I have a 300 mb CSV with 3 million rows worth of city information from Geonames.org. I am trying to convert this CSV into JSON to import into MongoDB with mongoimport. The reason I want JSON is that it allows me to specify the "loc" field as an array and not a string for use with the geospatial index. The CSV is encoded in UTF-8.
A snippet of my CSV looks like this:
"geonameid","name","asciiname","alternatenames","loc","feature_class","feature_code","country_code","cc2","admin1_code","admin2_code","admin3_code","admin4_code"
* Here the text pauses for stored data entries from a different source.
import Literature.NumberTheory.LocalFields.UnramifiedQuadraticNormAtInertPlace        -- ★ sibling: inert-place API (`residueHom_galAdicCompletionMap_eq_pow`, `natCard_residueField_eq_sq_of_inert`)
import Literature.NumberTheory.GaloisCohomology.KummerClassLocalPower                  -- ★ Hensel: `exists_eq_pow_of_valuation_sub_one_lt`
import Literature.NumberTheory.Automorphic.SelfDualLatticeCountFrameTransportCM        -- ★ `valued_toPlace_uniformizer`, `galAdicCompletionMap_toPlace_self` (CM, `σ_w`-fixed uniformizer)
import Literature.NumberTheory.Automorphic.ValuedFieldValuativeRelBridge               -- ★ `v_eq_one_iff_valuation_eq_one`, `v_lt_one_iff_valuation_lt_one`
import Literature.NumberTheory.Automorphic.IwahoriGL                                   -- ★ `residue_eq_zero_iff_valuation_lt_one`
import HarnessLib

/-!
# At an inert place with odd residue characteristic, `σ_w`-fixed units of `E_w` are SQUARES, and `σ_w`-fixed non-squares have ODD order
(Serre, *Local Fields*, Ch. V §2; Neukirch, ANT Ch. II (4.3), (5.7); O'Meara §63)

Topic `NumberTheory/LocalFields`; namespace `Literature.NumberTheory.LocalFields.UnramifiedQuadraticNorm` (sibling of ★ `UnramifiedQuadraticNormAtInertPlace`, same
§1 generic ∕ §2 number-field layout).  THEOREMS ONLY (no definition, no instance, no notation, no named fact, no `sorry`; count-neutral).  Cell `pub/hodgecm-mathlib`,
F0∕P3a road «D-N7-inert», line «N7nsCount»: the local input of «`hirr` + unitarity ⇒ `ord_w disc χ_{g,w}` ODD» (B-p14 (g30) 2026-09-01T04:42:03Z, architect
A-p06 (g26)) for the type-(2) exponent stub ★ `exists_irredExponents`.  HONEST LABEL: HC_CM is proved only modulo the printed citations until rung 0 closes.

THE MATHEMATICS.  `E` a non-archimedean local field with residue field `𝓀` of order `q²` and odd characteristic, `σ` a ring endomorphism of `E` preserving `𝒪 = 𝒪[E]`
whose reduction is the `q`-Frobenius (the INERT quadratic situation `E = E_w ⊃ F_v`, `σ = σ_w`).  (§1) A `σ`-fixed unit `u` has Frobenius-fixed residue `ū`, so
`ū^{q−1} = 1` and `ū^{(q²−1)/2} = (ū^{q−1})^{(q+1)/2} = 1`: `ū` is a SQUARE in `𝓀` (Euler's criterion, Mathlib `FiniteField.isSquare_iff`); by Hensel (`p` odd, ★
`exists_eq_pow_of_valuation_sub_one_lt`) `u` is a square in `E` (**`isSquare_coe_of_isUnit_of_map_eq`**).  (§2) At an inert place `w ∣ v` of a quadratic extension of
number fields: `σ_w`-fixed units of `E_w` — e.g. the units of `F_v` — are squares in `E_w` (**`isSquare_of_isUnit_of_galAdicCompletionMap_eq`**; the familiar
«`E_w ⊇ F_v(√u)` for every unit `u`, `E_w∕F_v` being THE unramified quadratic extension»).  (§3, CM) Since `ϖ_v` is a `σ_w`-fixed uniformizer of `L_w`, a `σ_w`-fixed
element of EVEN order is a square (**`isSquare_of_galAdicCompletionMap_eq_of_even`**), so a `σ_w`-fixed NON-SQUARE has ODD order
(**`odd_log_valued_of_not_isSquare`**, **`exists_valued_eq_exp_neg_odd_of_not_isSquare`**).

## References
* [Serre1979] J.-P. Serre, *Local Fields*, GTM 67 (1979), Ch. V §2 Prop. 3 and Cor.; Ch. XIV §4.
* [NeukirchANT1999] J. Neukirch, *Algebraic Number Theory* (1999), Ch. II (4.3), (5.7)–(5.8).
* [Omeara1963] O. T. O'Meara, *Introduction to Quadratic Forms* (1963), §63 (local square classes; 63:1a).
-/

set_option autoImplicit false

noncomputable section

open ValuativeRel NumberField IsDedekindDomain
open Literature.NumberTheory.LocalFields.UnramifiedQuadraticNorm Literature.NumberTheory.Automorphic Literature.NumberTheory.GaloisRepresentations
open Literature.NumberTheory.GaloisCohomology

namespace Literature.NumberTheory.LocalFields.UnramifiedQuadraticNorm

/-! ## §1 A non-archimedean local field with Frobenius reduction: fixed units are squares -/

section LocalField

variable {E : Type*} [Field E] [ValuativeRel E] [TopologicalSpace E] [IsNonarchimedeanLocalField E]
  (σ : E →+* E)

/-- **A Frobenius-fixed element of a field of order `q²` and odd characteristic is a square**: `σk y = y^q = y` gives `y^{q−1} = 1` (`y ≠ 0`), so
`y^{(q²−1)/2} = (y^{q−1})^{(q+1)/2} = 1` — Euler's criterion. [cite: Serre1979, Ch. V §2] [cite: NeukirchANT1999, Ch. II (4.3)] -/
theorem isSquare_of_frobenius_eq_self (σk : 𝓀[E] →+* 𝓀[E]) {q : ℕ} (hk : Nat.card 𝓀[E] = q ^ 2) (hσq : ∀ x : 𝓀[E], σk x = x ^ q)
    (h2 : (2 : 𝓀[E]) ≠ 0) {y : 𝓀[E]} (hy : σk y = y) : IsSquare y := by
  classical
  letI : Fintype 𝓀[E] := Fintype.ofFinite _
  have hk' : Fintype.card 𝓀[E] = q ^ 2 := by rw [← Nat.card_eq_fintype_card, hk]
  by_cases hy0 : y = 0
  · exact ⟨0, by rw [hy0, mul_zero]⟩
  have hchar : ringChar 𝓀[E] ≠ 2 := by
    intro h
    apply h2
    have h22 : ((2 : ℕ) : 𝓀[E]) = 0 := (ringChar.spec 𝓀[E] 2).2 (by rw [h])
    exact_mod_cast h22
  -- `q` is odd (a field of odd characteristic has odd cardinality `q²`)
  have hodd : q ^ 2 % 2 = 1 := by
    rw [← hk']
    rcases Nat.mod_two_eq_zero_or_one (Fintype.card 𝓀[E]) with h | h
    · exact absurd (FiniteField.even_card_iff_char_two.2 h) hchar
    · exact h
  have hq : q % 2 = 1 := by
    rcases Nat.mod_two_eq_zero_or_one q with h | h
    · exfalso; rw [Nat.pow_mod, h] at hodd; norm_num at hodd
    · exact h
  -- `y^{q-1} = 1`
  have hyq : y ^ (q - 1) = 1 := by
    have h := hσq y
    rw [hy] at h
    have hq1 : q = (q - 1) + 1 := by omega
    have h' : y * y ^ (q - 1) = y * 1 := by
      rw [mul_one, ← pow_succ', ← hq1]; exact h.symm
    exact mul_left_cancel₀ hy0 h'
  rw [FiniteField.isSquare_iff hchar hy0, hk']
  have hdiv : q ^ 2 / 2 = (q - 1) * ((q + 1) / 2) := by
    obtain ⟨m, rfl⟩ : ∃ m, q = 2 * m + 1 := ⟨q / 2, by omega⟩
    have e1 : (2 * m + 1) ^ 2 / 2 = 2 * m * m + 2 * m := by
      rw [show (2 * m + 1) ^ 2 = (2 * m * m + 2 * m) * 2 + 1 by ring]; omega
    have e2 : (2 * m + 1 + 1) / 2 = m + 1 := by omega
    rw [e1, e2, show 2 * m + 1 - 1 = 2 * m by omega]; ring
  rw [hdiv, pow_mul, hyq, one_pow]

/-- **HENSEL: a unit of `𝒪[E]` with SQUARE residue is a square in `E`** (`|2| = 1`): `ū = s̄²` with `s` a unit, `u∕s²` is a principal unit, hence a square
(★ `exists_eq_pow_of_valuation_sub_one_lt 2`). [cite: NeukirchANT1999, Ch. II (5.7)–(5.8)] [cite: Omeara1963, §63 63:1a] -/
theorem isSquare_coe_of_isUnit_of_isSquare_residue (h2 : valuation E (2 : E) = 1) (u : 𝒪[E]) (hu : IsUnit u)
    (hsq : IsSquare (IsLocalRing.residue 𝒪[E] u)) : IsSquare (u : E) := by
  obtain ⟨sbar, hs⟩ := hsq
  obtain ⟨s, rfl⟩ := IsLocalRing.residue_surjective sbar
  have hubar : IsLocalRing.residue 𝒪[E] u ≠ 0 := (IsLocalRing.residue_ne_zero_iff_isUnit u).2 hu
  have hsu : IsUnit s := by
    rw [← IsLocalRing.residue_ne_zero_iff_isUnit]
    intro h0
    apply hubar
    rw [hs, h0, mul_zero]
  have hvs : valuation E (s : E) = 1 := (Valuation.Integers.isUnit_iff_valuation_eq_one (Valuation.integer.integers _)).1 hsu
  have hs0 : (s : E) ≠ 0 := fun h0 => by rw [h0, map_zero] at hvs; exact zero_ne_one hvs
  -- `u − s²` has residue `0`, so valuation `< 1`
  have hlt : valuation E ((u : E) - (s : E) * (s : E)) < 1 := by
    have h0 : IsLocalRing.residue 𝒪[E] (u - s * s) = 0 := by rw [map_sub, map_mul, hs, sub_self]
    have h := (residue_eq_zero_iff_valuation_lt_one (u - s * s)).1 h0
    simpa using h
  -- `x := u ∕ s²` is a principal unit
  have hx : valuation E ((u : E) / ((s : E) * (s : E)) - 1) < 1 := by
    have hss : (s : E) * (s : E) ≠ 0 := mul_ne_zero hs0 hs0
    rw [div_sub_one hss, map_div₀, map_mul, hvs, mul_one, div_one]
    exact hlt
  obtain ⟨t, ht⟩ := exists_eq_pow_of_valuation_sub_one_lt E 2 (by rw [Nat.cast_ofNat]; exact h2) hx
  refine ⟨t * (s : E), ?_⟩
  have hss : (s : E) * (s : E) ≠ 0 := mul_ne_zero hs0 hs0
  calc (u : E) = (u : E) / ((s : E) * (s : E)) * ((s : E) * (s : E)) := (div_mul_cancel₀ _ hss).symm
    _ = t ^ 2 * ((s : E) * (s : E)) := by rw [ht]
    _ = t * (s : E) * (t * (s : E)) := by ring

/-- **A `σ`-FIXED UNIT IS A SQUARE** when `σ` reduces to the `q`-Frobenius of a residue field of order `q²` and `|2| = 1` (the inert quadratic situation): the residue is
Frobenius-fixed hence a square (`isSquare_of_frobenius_eq_self`), and Hensel lifts (`isSquare_coe_of_isUnit_of_isSquare_residue`).
[cite: Serre1979, Ch. V §2 Prop. 3 Cor.] [cite: NeukirchANT1999, Ch. II (4.3), (5.7)] -/
theorem isSquare_coe_of_isUnit_of_map_eq (hσO : ∀ x : 𝒪[E], σ x ∈ 𝒪[E]) (σk : 𝓀[E] →+* 𝓀[E])
    (hσk : ∀ x : 𝒪[E], IsLocalRing.residue 𝒪[E] ⟨σ x, hσO x⟩ = σk (IsLocalRing.residue 𝒪[E] x))
    {q : ℕ} (hk : Nat.card 𝓀[E] = q ^ 2) (hσq : ∀ x : 𝓀[E], σk x = x ^ q) (h2 : valuation E (2 : E) = 1)
    (u : 𝒪[E]) (hu : IsUnit u) (hσu : σ u = u) : IsSquare (u : E) := by
  have h2O : IsUnit (2 : 𝒪[E]) := by
    rw [(Valuation.Integers.isUnit_iff_valuation_eq_one (Valuation.integer.integers (valuation E))), map_ofNat]
    exact h2
  have h2k : (2 : 𝓀[E]) ≠ 0 := by
    have h := (IsLocalRing.residue_ne_zero_iff_isUnit (2 : 𝒪[E])).2 h2O
    rwa [map_ofNat] at h
  have hfix : σk (IsLocalRing.residue 𝒪[E] u) = IsLocalRing.residue 𝒪[E] u := by
    rw [← hσk]
    congr 1
    exact Subtype.ext hσu
  exact isSquare_coe_of_isUnit_of_isSquare_residue h2 u hu (isSquare_of_frobenius_eq_self σk hk hσq h2k hfix)

end LocalField

/-! ## §2 The completion `E_w` at an INERT place of a quadratic extension of number fields: `σ_w`-fixed units are squares -/

section InertPlace

variable {F E : Type} [Field F] [NumberField F] [Field E] [NumberField E] [Algebra F E]
  [Algebra.IsQuadraticExtension F E] (c : E ≃ₐ[F] E) (v : HeightOneSpectrum (𝓞 F))

/-- **At an inert place, `σ_w`-fixed units of `E_w` are squares in `E_w`** (`c ≠ 1`, `v` unramified in `E`, `w ∣ v` with `c • w = w`, `|2|_w = 1`): in particular every
unit of `F_v` is a square in `E_w` — `E_w ⊇ F_v(√u)`, `E_w∕F_v` being THE unramified quadratic extension (★ §1 with `σ̄_w = Frob_{q_v}` ★ `residueHom_galAdicCompletionMap_eq_pow`,
`|𝓀[E_w]| = q_v²` ★ `natCard_residueField_eq_sq_of_inert`). [cite: Serre1979, Ch. V §2 Prop. 3 Cor.] [cite: NeukirchANT1999, Ch. II (4.3), (5.7)] -/
theorem isSquare_of_isUnit_of_galAdicCompletionMap_eq (hc : c ≠ 1) (hv : Algebra.IsUnramifiedIn (𝓞 E) v.asIdeal)
    (w : UnitaryGroup.PlacesOver E v) (hw : c • w.1 = w.1) (h2 : Valued.v (2 : w.1.adicCompletion E) = 1)
    (u : 𝒪[w.1.adicCompletion E]) (hu : IsUnit u) (hσu : galAdicCompletionMap (L := E) c hw u = u) :
    IsSquare (u : w.1.adicCompletion E) := by
  obtain ⟨σk, hσk⟩ := exists_residueField_ringHom_galAdicCompletionMap c v w hw
  exact isSquare_coe_of_isUnit_of_map_eq (galAdicCompletionMap (L := E) c hw) (mem_integer_galAdicCompletionMap c v w hw) σk hσk
    (natCard_residueField_eq_sq_of_inert c v hc hv w hw)
    (residueHom_galAdicCompletionMap_eq_pow c v hc hv w hw σk (mem_integer_galAdicCompletionMap c v w hw) hσk)
    ((v_eq_one_iff_valuation_eq_one _).1 h2) u hu hσu

/-- … for an element of `E_w` of valuation one (packaging `u` as a unit of `𝒪[E_w]`). [cite: Serre1979, Ch. V §2 Prop. 3 Cor.] -/
theorem isSquare_of_valued_eq_one_of_galAdicCompletionMap_eq (hc : c ≠ 1) (hv : Algebra.IsUnramifiedIn (𝓞 E) v.asIdeal)
    (w : UnitaryGroup.PlacesOver E v) (hw : c • w.1 = w.1) (h2 : Valued.v (2 : w.1.adicCompletion E) = 1)
    {z : w.1.adicCompletion E} (hz : Valued.v z = 1) (hσz : galAdicCompletionMap (L := E) c hw z = z) : IsSquare z := by
  have hzO : z ∈ 𝒪[w.1.adicCompletion E] := (v_le_one_iff_mem_integer z).1 hz.le
  have hzu : IsUnit (⟨z, hzO⟩ : 𝒪[w.1.adicCompletion E]) := by
    rw [(Valuation.Integers.isUnit_iff_valuation_eq_one (Valuation.integer.integers (valuation (w.1.adicCompletion E))))]
    exact (v_eq_one_iff_valuation_eq_one z).1 hz
  exact isSquare_of_isUnit_of_galAdicCompletionMap_eq c v hc hv w hw h2 ⟨z, hzO⟩ hzu hσz

end InertPlace

/-! ## §3 CM fields: a `σ_w`-fixed element of even order is a square; a `σ_w`-fixed non-square has odd order -/

section CM

variable (L : Type) [Field L] [NumberField L] [IsCMField L] (v : HeightOneSpectrum (𝓞 ↥(maximalRealSubfield L)))
  (w : UnitaryGroup.PlacesOver L v) (hw : IsCMField.complexConj L • w.1 = w.1)

include hw in
/-- **A `σ_w`-fixed element of EVEN order is a square in `L_w`** (inert `v` with `|2|_w = 1`): `z = (z ϖ_v^{n}) · ϖ_v^{−n}` with `n = ord`-exponent even, `ϖ_v` a
`σ_w`-FIXED uniformizer of `L_w` (★ `valued_toPlace_uniformizer`, ★ `galAdicCompletionMap_toPlace_self`), and the `σ_w`-fixed unit `z ϖ_v^{n}` is a square by §2.
[cite: Serre1979, Ch. XIV §4] [cite: Omeara1963, §63] -/
theorem isSquare_of_galAdicCompletionMap_eq_of_even (hunr : Algebra.IsUnramifiedIn (𝓞 L) v.asIdeal) (h2 : Valued.v (2 : w.1.adicCompletion L) = 1)
    {z : w.1.adicCompletion L} (hz0 : z ≠ 0) (hσz : galAdicCompletionMap (L := L) (IsCMField.complexConj L) hw z = z)
    (heven : Even (WithZero.log (Valued.v z))) : IsSquare z := by
  set σ := galAdicCompletionMap (L := L) (IsCMField.complexConj L) hw with hσ
  set ϖ : w.1.adicCompletion L :=
    UnitaryGroup.toPlace v w (HeckeCharacter.uniformizer ↥(maximalRealSubfield L) v : v.adicCompletion ↥(maximalRealSubfield L)) with hϖ
  have hϖ0 : ϖ ≠ 0 := UnitaryGroup.toPlace_uniformizer_ne_zero L v w hunr
  have hσϖ : σ ϖ = ϖ := UnitaryGroup.galAdicCompletionMap_toPlace_self L v w hw _
  obtain ⟨m, hm⟩ := heven
  set n : ℤ := WithZero.log (Valued.v z) with hn
  have hvz : Valued.v z = WithZero.exp n := by rw [hn, WithZero.exp_log ((Valuation.ne_zero_iff _).2 hz0)]
  -- the `σ_w`-fixed unit `z ϖ^n`
  have hunit : Valued.v (z * ϖ ^ n) = 1 := by
    rw [map_mul, hvz, UnitaryGroup.valued_toPlace_uniformizer_zpow L v w hunr, ← WithZero.exp_add, add_neg_cancel, WithZero.exp_zero]
  have hfix : σ (z * ϖ ^ n) = z * ϖ ^ n := by rw [map_mul, map_zpow₀, hσz, hσϖ]
  obtain ⟨t, ht⟩ := isSquare_of_valued_eq_one_of_galAdicCompletionMap_eq (IsCMField.complexConj L) v (IsCMField.complexConj_ne_one L) hunr w hw h2
    hunit hfix
  refine ⟨t * ϖ ^ (-m), ?_⟩
  have key : z = z * ϖ ^ n * ϖ ^ (-n) := by rw [mul_assoc, ← zpow_add₀ hϖ0, add_neg_cancel, zpow_zero, mul_one]
  rw [key, ht, hm, neg_add, zpow_add₀ hϖ0]
  ring

include hw in
/-- **A `σ_w`-FIXED NON-SQUARE OF `L_w` HAS ODD ORDER** (inert `v`, `|2|_w = 1`): `log v_w(z)` is odd (else §3 makes `z` a square).
[cite: Serre1979, Ch. XIV §4] [cite: Omeara1963, §63] -/
theorem odd_log_valued_of_not_isSquare (hunr : Algebra.IsUnramifiedIn (𝓞 L) v.asIdeal) (h2 : Valued.v (2 : w.1.adicCompletion L) = 1)
    {z : w.1.adicCompletion L} (hσz : galAdicCompletionMap (L := L) (IsCMField.complexConj L) hw z = z) (hns : ¬ IsSquare z) :
    Odd (WithZero.log (Valued.v z)) := by
  have hz0 : z ≠ 0 := fun h0 => hns ⟨0, by rw [h0, mul_zero]⟩
  rw [← Int.not_even_iff_odd]
  exact fun heven => hns (isSquare_of_galAdicCompletionMap_eq_of_even L v w hw hunr h2 hz0 hσz heven)

include hw in
/-- … for integral `z` (`v_w(z) ≤ 1`): `v_w(z) = exp(−(2N+1))` for some `N : ℕ`.  Applied to `z ∼ disc χ_{g,w} ∼ ι_w(k)` of the irreducible unitary block (★ B-p14
`exists_kappa_sq_eq_toLocalRing`, ★ `not_isSquare_of_kappa`) it gives the odd-order hypothesis `hN` of ★ `exists_irredExponents`. [cite: Serre1979, Ch. XIV §4] [cite: Omeara1963, §63] -/
theorem exists_valued_eq_exp_neg_odd_of_not_isSquare (hunr : Algebra.IsUnramifiedIn (𝓞 L) v.asIdeal) (h2 : Valued.v (2 : w.1.adicCompletion L) = 1)
    {z : w.1.adicCompletion L} (hσz : galAdicCompletionMap (L := L) (IsCMField.complexConj L) hw z = z) (hns : ¬ IsSquare z) (hle : Valued.v z ≤ 1) :
    ∃ N : ℕ, Valued.v z = WithZero.exp (-((2 * N + 1 : ℕ) : ℤ)) := by
  have hz0 : z ≠ 0 := fun h0 => hns ⟨0, by rw [h0, mul_zero]⟩
  have hv0 : Valued.v z ≠ 0 := (Valuation.ne_zero_iff _).2 hz0
  have hle' : WithZero.log (Valued.v z) ≤ 0 := by
    rw [WithZero.log_le_iff_le_exp hv0, WithZero.exp_zero]; exact hle
  obtain ⟨k, hk⟩ := odd_log_valued_of_not_isSquare L v w hw hunr h2 hσz hns
  refine ⟨(-k - 1).toNat, ?_⟩
  rw [← WithZero.exp_log hv0]
  congr 1
  push_cast
  rw [Int.toNat_of_nonneg (by omega)]
  omega

end CM

end Literature.NumberTheory.LocalFields.UnramifiedQuadraticNorm

end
3,"Zamīn Sūkhteh","Zamin Sukhteh","Zamin Sukhteh,Zamīn Sūkhteh","[48.91667,32.48333]","P","PPL","IR",,"15",,,
5,"Yekāhī","Yekahi","Yekahi,Yekāhī","[48.9,32.5]","P","PPL","IR",,"15",,,
7,"Tarvīḩ ‘Adāī","Tarvih `Adai","Tarvih `Adai,Tarvīḩ ‘Adāī","[48.2,32.1]","P","PPL","IR",,"15",,,
The desired JSON output (except the charset) that works with mongoimport is below:
{"geonameid":3,"name":"Zamin Sukhteh","asciiname":"Zamin Sukhteh","alternatenames":"Zamin Sukhteh,Zamin Sukhteh","loc":[48.91667,32.48333] ,"feature_class":"P","feature_code":"PPL","country_code":"IR","cc2":null,"admin1_code":15,"admin2_code":null,"admin3_code":null,"admin4_code":null}
{"geonameid":5,"name":"Yekahi","asciiname":"Yekahi","alternatenames":"Yekahi,Yekahi","loc":[48.9,32.5] ,"feature_class":"P","feature_code":"PPL","country_code":"IR","cc2":null,"admin1_code":15,"admin2_code":null,"admin3_code":null,"admin4_code":null}
{"geonameid":7,"name":"Tarvi? ‘Adai","asciiname":"Tarvih `Adai","alternatenames":"Tarvih `Adai,Tarvi? ‘Adai","loc":[48.2,32.1] ,"feature_class":"P","feature_code":"PPL","country_code":"IR","cc2":null,"admin1_code":15,"admin2_code":null,"admin3_code":null,"admin4_code":null}
I have tried all available online CSV-JSON converters and they do not work because of the file size. The closest I got was with Mr Data Converter (the one pictured above) which would import to MongoDb after removing the start and end bracket and commas between documents. Unfortunately that tool doesn't work with a 300 mb file.
The JSON above is set to be encoded in UTF-8 but still has charset problems, most likely due to a conversion error?
I spent the last three days learning Python, trying to use Python CSVKIT, trying all the CSV-JSON scripts on stackoverflow, importing CSV to MongoDB and changing "loc" string to array (this retains the quotation marks unfortunately) and even trying to manually copy and paste 30,000 records at a time. A lot of reverse engineering, trial and error and so forth.
Does anyone have a clue how to achieve the JSON above while keeping the encoding proper like in the CSV above? I am at a complete standstill.